/-- **de Jong 1996, 3.5 / 4.25 (ii) at a singular closed point of a QUASI-SPLIT semi-stable pair
with `codim(Sing X, X) ≥ 3`, over an arbitrary field** (field `exists_ringEquiv_of_not_isRegularLocalRing`
of `DeJong1997.QuasiSplitNormalFormPair` for the pair `(X, ⋃ τᵢ(Y) ∪ f⁻¹(D))`): at a closed point
`x` with `𝒪_{X,x}` not regular carrying a quasi-split datum, there are a regular local ring `A`
of dimension `d - 1` with regular system of parameters `t`, integers `2 ≤ s ≤ r ≤ d - 1` and
`𝒪̂_{X,x} ≅ A⟦u, v⟧/(uv - ∏_{i<s} tᵢ)` carrying the completed ideal of the boundary to
`(∏_{i<r} tᵢ)` — by the quasi-split nodal structure (`exists_formalNodeRing_equiv_of_quasiSplit`)
on a regular system of parameters of `𝒪_{Y,f x}` adapted to `D` and
`exists_nodeDeformationRing_of_formalNodeRing`. ("The types of complete local rings that we have
now are `A⟦u, v⟧/(uv - t₁ ⋯ t_s)`", de Jong 1997, p. 619.)
[cite: DeJong1996, 3.5, p. 64] [cite: DeJong1997, proof of Prop. 5.11, p. 619] -/
theorem exists_nodeDeformationRing_of_quasiSplit {k : Type u} [Field k] {X Y : Scheme.{u}}
    {f : X ⟶ Y} {g : Y ⟶ Spec (.of k)} {D : Set Y} {n : ℕ} {τ : Fin n → (Y ⟶ X)}
    (hS : DeJong1996.SemiStablePair f g D τ)
    (hcodim : ∀ x : X, ¬ IsRegularLocalRing (X.presheaf.stalk x) →
      (3 : WithBot ℕ∞) ≤ ringKrullDim (X.presheaf.stalk x))
    {d : ℕ} (hd : topologicalKrullDim X = d) {x : X} (hx : IsClosed ({x} : Set X))
    (hreg : ¬ IsRegularLocalRing (X.presheaf.stalk x))
    (e₁ : AdicCompletion
        ((maximalIdeal (X.presheaf.stalk x)).map (Ideal.Quotient.mk
          ((maximalIdeal (Y.presheaf.stalk (f x))).map (f.stalkMap x).hom)))
        (X.presheaf.stalk x ⧸ (maximalIdeal (Y.presheaf.stalk (f x))).map (f.stalkMap x).hom) ≃+*
      MvPowerSeries (Fin 2) (Y.presheaf.stalk (f x) ⧸ maximalIdeal (Y.presheaf.stalk (f x))) ⧸
        Ideal.span {(MvPowerSeries.X 0 * MvPowerSeries.X 1 :
          MvPowerSeries (Fin 2) (Y.presheaf.stalk (f x) ⧸ maximalIdeal (Y.presheaf.stalk (f x))))})
    (he₁ : e₁.toRingHom.comp ((algebraMap (X.presheaf.stalk x ⧸
        (maximalIdeal (Y.presheaf.stalk (f x))).map (f.stalkMap x).hom) _).comp
        (Ideal.quotientMap ((maximalIdeal (Y.presheaf.stalk (f x))).map (f.stalkMap x).hom)
          (f.stalkMap x).hom Ideal.le_comap_map)) =
      algebraMap (Y.presheaf.stalk (f x) ⧸ maximalIdeal (Y.presheaf.stalk (f x))) _) :
    ∃ (A : Type u) (_ : CommRing A) (_ : IsRegularLocalRing A) (t' : Fin (d - 1) → A) (s r : ℕ),
      Ideal.span (Set.range t') = maximalIdeal A ∧ ringKrullDim A = (d - 1 : ℕ) ∧
      2 ≤ s ∧ s ≤ r ∧ r ≤ d - 1 ∧
      ∃ e' : AdicCompletion (maximalIdeal (X.presheaf.stalk x)) (X.presheaf.stalk x) ≃+*
          DeJong1996.NodeDeformationRing A
            (∏ i ∈ Finset.univ.filter (fun i : Fin (d - 1) => i.val < s), t' i),
        ∀ (U : X.affineOpens) (hU : x ∈ (U : X.Opens)),
          (completedStalkIdeal (vanishingIdeal ⟨DeJong1996.semiStableBoundary f D τ,
              hS.isClosed_semiStableBoundary⟩) x U hU).map e'.toRingHom =
            Ideal.span {DeJong1996.NodeDeformationRing.ofBase A _
              (∏ i ∈ Finset.univ.filter (fun i : Fin (d - 1) => i.val < r), t' i)} := by
  -- a regular system of parameters of `𝒪_{Y,f x}` adapted to `D`
  obtain ⟨m, ρ, t, hρm, hdimA, hspanA, hIA, -⟩ := hS.exists_rsop_stalkIdeal_base' (f x)
  -- the quasi-split nodal structure
  obtain ⟨ν, e, hν, he⟩ := exists_formalNodeRing_equiv_of_quasiSplit hS e₁ he₁ t hspanA hdimA hIA
  exact exists_nodeDeformationRing_of_formalNodeRing hS hcodim hd hx hreg t hρm hdimA hIA e hν he

end Summit.ResolutionOfSingularities.ResolutionOfSingularities.Theorems

end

EXERCISE
Using the listing above, please repeat every entry exactly.

RESPONSE TO THIS TASK
/-- **de Jong 1996, 3.5 / 4.25 (ii) at a singular closed point of a QUASI-SPLIT semi-stable pair
with `codim(Sing X, X) ≥ 3`, over an arbitrary field** (field `exists_ringEquiv_of_not_isRegularLocalRing`
of `DeJong1997.QuasiSplitNormalFormPair` for the pair `(X, ⋃ τᵢ(Y) ∪ f⁻¹(D))`): at a closed point
`x` with `𝒪_{X,x}` not regular carrying a quasi-split datum, there are a regular local ring `A`
of dimension `d - 1` with regular system of parameters `t`, integers `2 ≤ s ≤ r ≤ d - 1` and
`𝒪̂_{X,x} ≅ A⟦u, v⟧/(uv - ∏_{i<s} tᵢ)` carrying the completed ideal of the boundary to
`(∏_{i<r} tᵢ)` — by the quasi-split nodal structure (`exists_formalNodeRing_equiv_of_quasiSplit`)
on a regular system of parameters of `𝒪_{Y,f x}` adapted to `D` and
`exists_nodeDeformationRing_of_formalNodeRing`. ("The types of complete local rings that we have
now are `A⟦u, v⟧/(uv - t₁ ⋯ t_s)`", de Jong 1997, p. 619.)
[cite: DeJong1996, 3.5, p. 64] [cite: DeJong1997, proof of Prop. 5.11, p. 619] -/
theorem exists_nodeDeformationRing_of_quasiSplit {k : Type u} [Field k] {X Y : Scheme.{u}}
    {f : X ⟶ Y} {g : Y ⟶ Spec (.of k)} {D : Set Y} {n : ℕ} {τ : Fin n → (Y ⟶ X)}
    (hS : DeJong1996.SemiStablePair f g D τ)
    (hcodim : ∀ x : X, ¬ IsRegularLocalRing (X.presheaf.stalk x) →
      (3 : WithBot ℕ∞) ≤ ringKrullDim (X.presheaf.stalk x))
    {d : ℕ} (hd : topologicalKrullDim X = d) {x : X} (hx : IsClosed ({x} : Set X))
    (hreg : ¬ IsRegularLocalRing (X.presheaf.stalk x))
    (e₁ : AdicCompletion
        ((maximalIdeal (X.presheaf.stalk x)).map (Ideal.Quotient.mk
          ((maximalIdeal (Y.presheaf.stalk (f x))).map (f.stalkMap x).hom)))
        (X.presheaf.stalk x ⧸ (maximalIdeal (Y.presheaf.stalk (f x))).map (f.stalkMap x).hom) ≃+*
      MvPowerSeries (Fin 2) (Y.presheaf.stalk (f x) ⧸ maximalIdeal (Y.presheaf.stalk (f x))) ⧸
        Ideal.span {(MvPowerSeries.X 0 * MvPowerSeries.X 1 :
          MvPowerSeries (Fin 2) (Y.presheaf.stalk (f x) ⧸ maximalIdeal (Y.presheaf.stalk (f x))))})
    (he₁ : e₁.toRingHom.comp ((algebraMap (X.presheaf.stalk x ⧸
        (maximalIdeal (Y.presheaf.stalk (f x))).map (f.stalkMap x).hom) _).comp
        (Ideal.quotientMap ((maximalIdeal (Y.presheaf.stalk (f x))).map (f.stalkMap x).hom)
          (f.stalkMap x).hom Ideal.le_comap_map)) =
      algebraMap (Y.presheaf.stalk (f x) ⧸ maximalIdeal (Y.presheaf.stalk (f x))) _) :
    ∃ (A : Type u) (_ : CommRing A) (_ : IsRegularLocalRing A) (t' : Fin (d - 1) → A) (s r : ℕ),
      Ideal.span (Set.range t') = maximalIdeal A ∧ ringKrullDim A = (d - 1 : ℕ) ∧
      2 ≤ s ∧ s ≤ r ∧ r ≤ d - 1 ∧
      ∃ e' : AdicCompletion (maximalIdeal (X.presheaf.stalk x)) (X.presheaf.stalk x) ≃+*
          DeJong1996.NodeDeformationRing A
            (∏ i ∈ Finset.univ.filter (fun i : Fin (d - 1) => i.val < s), t' i),
        ∀ (U : X.affineOpens) (hU : x ∈ (U : X.Opens)),
          (completedStalkIdeal (vanishingIdeal ⟨DeJong1996.semiStableBoundary f D τ,
              hS.isClosed_semiStableBoundary⟩) x U hU).map e'.toRingHom =
            Ideal.span {DeJong1996.NodeDeformationRing.ofBase A _
              (∏ i ∈ Finset.univ.filter (fun i : Fin (d - 1) => i.val < r), t' i)} := by
  -- a regular system of parameters of `𝒪_{Y,f x}` adapted to `D`
  obtain ⟨m, ρ, t, hρm, hdimA, hspanA, hIA, -⟩ := hS.exists_rsop_stalkIdeal_base' (f x)
  -- the quasi-split nodal structure
  obtain ⟨ν, e, hν, he⟩ := exists_formalNodeRing_equiv_of_quasiSplit hS e₁ he₁ t hspanA hdimA hIA
  exact exists_nodeDeformationRing_of_formalNodeRing hS hcodim hd hx hreg t hρm hdimA hIA e hν he

end Summit.ResolutionOfSingularities.ResolutionOfSingularities.Theorems

end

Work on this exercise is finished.